Let’s see how our method works in some examples.

8.3.3. \(Y = \vert X-3 \vert\)#

Let \(X\) have a distribution we worked with earlier:

x = np.arange(1, 6)
probs = make_array(0.15, 0.25, 0.3, 0.2, 0.1)
dist = Table().values(x).probabilities(probs)
dist = dist.relabel('Value', 'x').relabel('Probability', 'P(X=x)')
dist
x P(X=x)
1 0.15
2 0.25
3 0.3
4 0.2
5 0.1

Let \(g\) be the function defined by \(g(x) = \vert x-3 \vert\), and let \(Y = g(X)\). In other words, \(Y = \vert X - 3 \vert\).

To calculate \(E(Y)\), we first have to create a column that transforms the values of \(X\) into values of \(Y\):

dist_with_Y = dist.with_column('g(x)', np.abs(dist.column('x')-3)).move_to_end('P(X=x)')

dist_with_Y
x g(x) P(X=x)
1 2 0.15
2 1 0.25
3 0 0.3
4 1 0.2
5 2 0.1

To get \(E(Y)\), find the appropriate weighed average: multiply the g(x) and P(X=x) columns, and add. The calculation shows that \(E(Y) = 0.95\).

ev_Y = sum(dist_with_Y.column('g(x)') * dist_with_Y.column('P(X=x)'))
ev_Y
0.95

8.3.4. \(Y = \min(X, 3)\)#

Let \(X\) be as above, but now let \(Y = \min(X, 3)\). We want \(E(Y)\). What we know is the distribution of \(X\):

dist
x P(X=x)
1 0.15
2 0.25
3 0.3
4 0.2
5 0.1

To find \(E(Y)\) we can just go row by row and replace the value of \(x\) by the value of \(\min(x, 3)\), and then find the weighted average:

ev_Y = 1*0.15 + 2*0.25 + 3*0.3 + 3*0.2 + 3*0.1
ev_Y
2.45

8.3.5. \(E(X(X-1))\) for a Poisson Variable \(X\)#

Let \(X\) have the Poisson \((\mu)\) distribution.

\[\begin{split} \begin{align*} E(X(X-1)) &= \sum_{k=0}^\infty k(k-1) e^{-\mu} \frac{\mu^k}{k!} \\ \\ &= e^{-\mu} \mu^2 \sum_{k=2}^\infty \frac{\mu^{k-2}}{(k-2)!} \\ \\ &= e^{-\mu}\mu^2 e^\mu \\ \\ &= \mu^2 \end{align*} \end{split}\]

In the next section we will use this to find \(E(X^2)\).
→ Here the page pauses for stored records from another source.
/-- **Connectivity**: any two points of the rescaled set are joined by a walk in its window
graph. [folklore] -/
theorem connected {S : Set (EuclideanSpace ℝ (Fin 3))} (hS : ∀ x ∈ S, SetGood S x)
    {x y : EuclideanSpace ℝ (Fin 3)} (hx : x ∈ S) (hy : y ∈ S) :
    Nonempty ((windowGraph ((19 / 20 : ℝ) • S)).Walk ((19 / 20 : ℝ) • x) ((19 / 20 : ℝ) • y)) := by
  obtain ⟨w, -⟩ := exists_walk hS hy ⌈4 * dist x y⌉₊ x hx
    (by have := Nat.le_ceil (4 * dist x y); linarith [dist_nonneg (x := x) (y := y)])
  exact ⟨w⟩

/-! ## Finiteness and counting -/

/-- **Bounded parts of a `0.81`-separated set are finite** (packing bound). [folklore] -/
theorem finite_inter_closedBall {A : Set (EuclideanSpace ℝ (Fin 3))}
    (hA : ∀ y ∈ A, ∀ z ∈ A, y ≠ z → (81 / 100 : ℝ) ≤ dist y z) (x : EuclideanSpace ℝ (Fin 3))
    (R : ℝ) :
    (A ∩ closedBall x R).Finite := by
  -- adapted from `PalmUnimodularRigidityShellsToBarlowChart.finite_inter_closedBall`
  have hsep : Metric.IsSeparated ((4 / 5 : ℝ≥0) : ℝ≥0∞) (A ∩ closedBall x R) := by
    intro y hy z hz hne
    have hd := hA y hy.1 z hz.1 hne
    rw [edist_dist, ← ENNReal.ofReal_coe_nnreal]
    refine (ENNReal.ofReal_lt_ofReal_iff (dist_pos.2 hne)).2 ?_
    push_cast
    linarith
  have hfin : volume (⋃ a ∈ A ∩ closedBall x R, ball a (((4 / 5 : ℝ≥0) : ℝ) / 2)) ≠ ⊤ := by
    refine (lt_of_le_of_lt (measure_mono ?_) (measure_ball_lt_top (x := x) (r := R + 1))).ne
    intro p hp
    obtain ⟨a, ha, hpa⟩ := Set.mem_iUnion₂.1 hp
    rw [mem_ball] at hpa ⊢
    have h1 : dist a x ≤ R := mem_closedBall.1 ha.2
    have h2 : (((4 / 5 : ℝ≥0) : ℝ) / 2) ≤ 1 := by push_cast; norm_num
    linarith [dist_triangle p a x]
  have hpack := Metric.packingNumber_ne_top_of_measure_ne_top volume (by norm_num) hfin
  have hle := Metric.IsSeparated.encard_le_packingNumber subset_rfl hsep
  exact Set.encard_ne_top_iff.1 (ne_top_of_le_ne_top hpack hle)
/-!
# «ORGAN DISCHARGE INPUTS (HJ)» v0.1 — the NEXT RUNG under the frozen Jensen row (LEAD w3 g26 DESIGN CALL №34 ∕ ★★OWNER RULING №77; LEAD pen after ideator g28 ■ FINAL):
# `OrganDischargeInputsHJ` := `SpreadFibreLawHJ`'s prefix and chart block [0]–[11] VERBATIM (✓p814004 body 3bd44078), then — instead of (H) ∧ (HV′) — the HYPOTHESIS BINDERS of the
# landed Theorems-side DOORS, group by group.  v0.1 carries TWO groups (doors landed): (I-geo-w) the window-to-window displacement letter `Dw` with room (= ✓p816275
# `plaqSmall_chart_of_window_displacement`'s `hglob` read at every fibre point; consumer ✓p816800 «JV0-E2E»), and (I-cov) = ✓p816302 «COV-SANDWICH»'s (G)(K0)(K1)(K2) with the
# abstract profile predicate `Prof` ∃-bound at the stride after the seed binders, masses tied to the (JV1-h)∕(JV2-h) budgets (consumers `jv1Clause_of_covKernel_profiles`,
# `jv2Clause_of_covKernel_profiles`).  v0.2 will APPEND (I-law) ((L25)∕(L27) editions, w5 g24) and v0.3 (I-curv) (JT-E2E, px19 g20) — additive.
# HONEST (RULING №77 (5) verbatim): this row is EXACTLY AS OPEN as `SpreadFibreLawHJ` — it moves hypothesis text closer to print shape ([Balaban1985Variational] Thm 1∕Prop 9 geometry of the
# minimiser chart; [Balaban1987RG1] Thm 3∕(0.30)-type covariance bounds) and deletes plumbing from the debt; nothing of Bałaban's is asserted or proved by the row, the knit, the DEFS
# or the edge; `SpreadFibreLawH(J)`, the five registered stubs, crux 20520 and `YM3TorusSU2` are NOT proved; rung R3 = SU(2) YM₃ on T³ — NOT d = 4, NOT infinite volume, NOT a mass gap,
# NOT Clay; the Yang–Mills mass gap is NOT proved.
#
# v0.2 (ideator `ym-r3-idea-1` g29 = row pen from the v0.1 boundary, LEAD №34 rulings (1)–(4); px19 g20 (S1)(S2); RULING №77): TWO groups ADDED, both from LANDED doors, every binder
# text extracted BY SCRIPT (paren matching) from the TREE statement of ✓p816525 `…OrganTangentJTOfCurvatureTransport.jtBracket_of_curvatureTransport` — nothing retyped:
# (I-geo) [№34 (2) MERGE] the v0.1 (I-geo-w) conjunct REPLACED by ONE geometric package `∃ (c Dw Db : ℝ) (DP : Plaq_Ts → PBond_j → ℝ)`: `√3·rc ≤ 3∕4`, `c < 1`, `0 ≤ Db`, ONE
# uniform cap `∀ p b, DP p b ≤ Db`, the one-bond displacement clause `hdisp` of `Φ(·,z)` on the `θ_j`-window (JT-E2E (β), character-exact), the SAME window-to-window clause `hglob`
# as v0.1 but — v0.3b, LEAD №35 (B) RULING on w5 g24's «TN-PATH-WINDOW» (08:59:26Z) — (T1) with its LAW-point binder on the FULL chart window `PlaqSmall (θBal_j) U`
# (value point `U′` stays `θ_j∕4`; ✓p816800∕✓p816525 consume it at `θ_j∕4` law points via ONE `plaqSmall_of_le`, and the knit's `hpath`∕`hsqpath` for (I-law) read it at INTERIOR
# points of admissible relational paths∕squares, which are `PlaqSmall ((1 + 8·√3·rc)·(θ_j∕4))` ∕ `((1 + 16·√3·rc)·(θ_j∕4))` by w5's (L29) `plaqSmall_relPath_of_le`∕`_relSquare_of_le`),
# and (T2) the head smallness sharpened `√3·rc ≤ 3∕4 ↦ 3∕16` (so those interior radii are `≤ θ_j`: ✓p814778 `wgt_normalised` and ✓p815882 apply there; JT-E2E's `√3·rc ≤ 3∕4`
# by `linarith`; cost to the discharger nil — `rc` is HJ's own head letter) (ONE `Dw`, stated once — it feeds ✓p816800 JV0-E2E AND JT-E2E), and ONE room `24∕25·θBal_Ts + Dw + (Db + Db)·rc ≤ c·θBal_Ts` (JT-E2E's `hroom` at `Db′ := Db`; JV0-E2E's
# `24∕25·θBal_Ts + Dw ≤ c·θBal_Ts` follows since `0 ≤ Db`, `0 < rc` — the knit's (JV0-h) line is `exact jv0Clause_of_windowDisplacement … c Dw hc hroom′ hglob` with a 2-line `hroom′`);
# (I-curv) [№34 (3)(4)] INSIDE the seed binders of [12] (the curvature letters of `h_Ts∘Φ` may be built from the seed certificate `k`), BEFORE (I-cov): the t-FREE letters
# `∃ (kP gP KP KP2 ≥ 0)` indexed by `ιP := Plaq (F.P Ts) 0` (PINNED, D-1), then UNDER `∀ t ∈ [0,1]` the t-dependent data `∃ (kB : PBond_j → PBond_j → ℝ, ≥ 0) (ES ≥ 0)` with the ONE
# COMBINED κ-row-mass tie `∀ B, Σ_{B′} ((Σ_{p q} KP p B·kP p q·KP q B′ + Σ_p gP p·KP2 p B B′) + ES·kB B B′)·e^{κ·tdist} ≤ NT·(D_j∕D_Ts)·w + δT j·D_j` (the (JT-h) budget text of
# ✓p814004 verbatim, JT-E2E's letter `k′ := kG + ES·kB` substituted), and `∀ Xw` (`θ_j∕4`-window) `∃ Good : Set Z, MeasurableSet Good ∧` tail `∫_{Goodᶜ} ŵ_t(Xw) dτ ≤ ES` (JT-E2E `htail`)
# `∧` the DIFFERENTIAL CURVATURE SQUARE CLAUSE of `h_Ts∘Φ(·,z)` on `z ∈ Good`, `ŵ_t(Xw,z) ≠ 0` (JT-E2E `hcurv` = ✓p814806 (s2), character-exact at `ιP := Plaq (F.P Ts) 0`; its GUARDS are
# where `t`, `Xw`, `Good` enter, its letters are the t-free ones) `∧` the crude letter on the law's support over every admissible coarse square (JT-E2E `hcrude` with `kB ↦ kB B B′`,
# square binders = the (JT-h) clause's own).  General edition KEPT (`Good`, `ES`, `kB` ∃-bound: `Good := {mwCut∘Φ(Xw,·) ≠ 0}`, `ES := 0`, `kB := kG` is one admissible witness).
# (I-cov) = v0.1's text, unchanged, now wrapped in one paren pair so that (I-curv) ∧ (I-cov) sit under the seed arrow in №29 (c)'s order; `open Set (Icc)` added for the doors' `Icc`.
# KNIT CERTIFICATE (HOME `ideators/ym-r3-idea-1/g29/DOCK-v02-Igeo-Icurv-to-JTh-JV0h.rc0.g29.lean`, rc 0, axioms trio): (I-geo) ∧ (I-curv) ⟹ the frozen (JT-h) conjunct
# character-exact by `obtain` + ONE `exact jtBracket_of_curvatureTransport` per square; (I-geo) ⟹ (JV0-h) by ✓p816800.  CENSUS GUARDS (№77 (4)): (i) VACUITY — every new ∃-letter
# is consumed as an upper bound on one side AND capped on the other (`DP` ↔ cap + room, `Dw` ↔ `hglob` vs room, `c` ↔ room vs `c < 1`, `kP gP KP KP2 kB ES` ↔ clause∕tail vs the
# combined mass, `Good` ↔ tail vs clause); (ii) BOCHNER — the only new `∫` is the tail of the non-negative `ŵ_t(Xw)`, whose integrability is ✓p814778's CONCLUSION from the frame
# (INT-CONCL: no `Integrable` hypothesis added); no hand-picked new threshold (24∕25, θ∕4, `rc` are HJ's frozen letters; `√3·rc ≤ 3∕4` is JT-E2E's geometric guard).  v0.3 will insert
# (I-law) between (I-curv) and (I-cov) once the `_of_lip` editions (L27b∕c) land (№34 (5): ROW-side Lipschitz clauses, `U := Set.Ioo (-1) 2` pinned).  HONEST (RULING №77 (5)):
# v0.2 is EXACTLY AS OPEN as `SpreadFibreLawHJ`; nothing of Bałaban's is asserted or proved; `SpreadFibreLawH(J)` UNDISCHARGED; the five registered stubs, crux 20520, 19936, 19200
# and `YM3TorusSU2` NOT proved; rung R3 = SU(2) YM₃ on T³ — NOT d = 4, NOT infinite volume, NOT a mass gap, NOT Clay.
#
# v0.3 (ideator g29; LEAD №34 (5); w5 g24 (L28a∕b) «THE (I-law) DOCK»): ONE group ADDED, purely additive over v0.2 — (I-law), inserted between (I-curv) and (I-cov) under the seed
# binders of [12]: the FOUR hypothesis blocks of w5's doors, extracted BY SCRIPT from their TREE statements (`Zc ↦ Z` the only token change): under `∀ t ∈ [0,1]` the t-dependent
# (I-law-X) = `…OrganTangentLawClausesOfILaw.l1j_of_ilaw`'s `hIlawX` (letter `kX`, ✓p812742's row∕column masses `NX·(D_j∕D_Ts)·w + δX j·D_j`; per admissible square and per RELATIONAL
# law path `X` through `U₂` along `B′`: a derivative family `wN′` with `AEStronglyMeasurable`, integrable Lipschitz constants `b bΔ`, (Lip) ×2 on the PINNED `Set.Ioo (-1) 2`, (Diff₀) on
# `[0,1]`, and the SCORE covariance kernel `≤ kX B B′·sz·sz′`) `∧` (I-law-L) = `l2j_of_ilaw`'s `hIlawL` (letter `kL`, row mass `NL`; per relational exponential square `(Y, X)`: `s`-partial
# family `w₁`, Lipschitz constants `b bF` at every `s′ ∈ [0,1]`, (Lip)∕(Diff₀), and the `s′`-edge difference of the `s`-score covariance `≤ kL B B′·sz·sz′`); then the two t-UNIFORM packages
# (I-law-V3) = `…OrganTangentLawJClausesOfILaw.jv3_of_ilaw`'s `hIlawV3` (`kV₃`, `NV3`∕`δV3`) and (I-law-V4) = `jv4_of_ilaw`'s `hIlawV4` (`kV₄`, `NV4`∕`δV4`).  No `Function.update`, no
# `DecidableEq` in the row text (relational paths), `U := Set.Ioo (-1) 2` pinned (TN-CUT-KINK: Lipschitz, not C¹, weight paths).  Knit lines (LEAD): `exact l1j_of_ilaw … hIlawX`,
# `l2j_of_ilaw`, `jv3_of_ilaw`, `jv4_of_ilaw` with the knit-side facts `hw0 hmF hmW hpath∕hsqpath` from the frame + (I-geo).  CENSUS GUARDS (№77 (4)): VACUITY — each kernel letter
# `kX kL kV₃ kV₄` is consumed by its clause and capped by its mass tie to the head's `NX NL NV3 NV4 δX δL δV3 δV4`; the per-path data `wN′ b bΔ w₁ bF` are consumed by (Lip)∕(Diff₀)∕the
# kernel clause on both sides; BOCHNER — the new `∫` are score covariances under HYPOTHESES the discharger proves together with the stated `Integrable`∕`AEStronglyMeasurable` conjuncts of
# the same block (junk values only make the row harder to discharge, never vacuous).  HONEST (RULING №77 (5)): v0.3 is EXACTLY AS OPEN as `SpreadFibreLawHJ`; (Lip)(Diff₀) and the
# kernels are HYPOTHESES; nothing of Bałaban's is asserted or proved; `SpreadFibreLawH(J)` UNDISCHARGED; the five registered stubs, crux 20520, 19936, 19200 and `YM3TorusSU2` NOT
# proved; rung R3 = SU(2) YM₃ on T³ — NOT d = 4, NOT infinite volume, NOT a mass gap, NOT Clay.
-/

set_option autoImplicit false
For now, notice that

\[ E(X^2) ~ = ~ \sum_{k=0}^\infty k^2 e^{-\mu} \frac{\mu^k}{k!} ~ \ge ~ \sum_{k=0}^\infty k(k-1) e^{-\mu} \frac{\mu^k}{k!} ~ = ~ E(X(X-1)) ~ = ~ \mu^2 \]

Since \(E(X) = \mu\), we have \(E(X^2) \ge (E(X))^2\). We will see later that this inequality is true for all random variables for which the expected square is finite.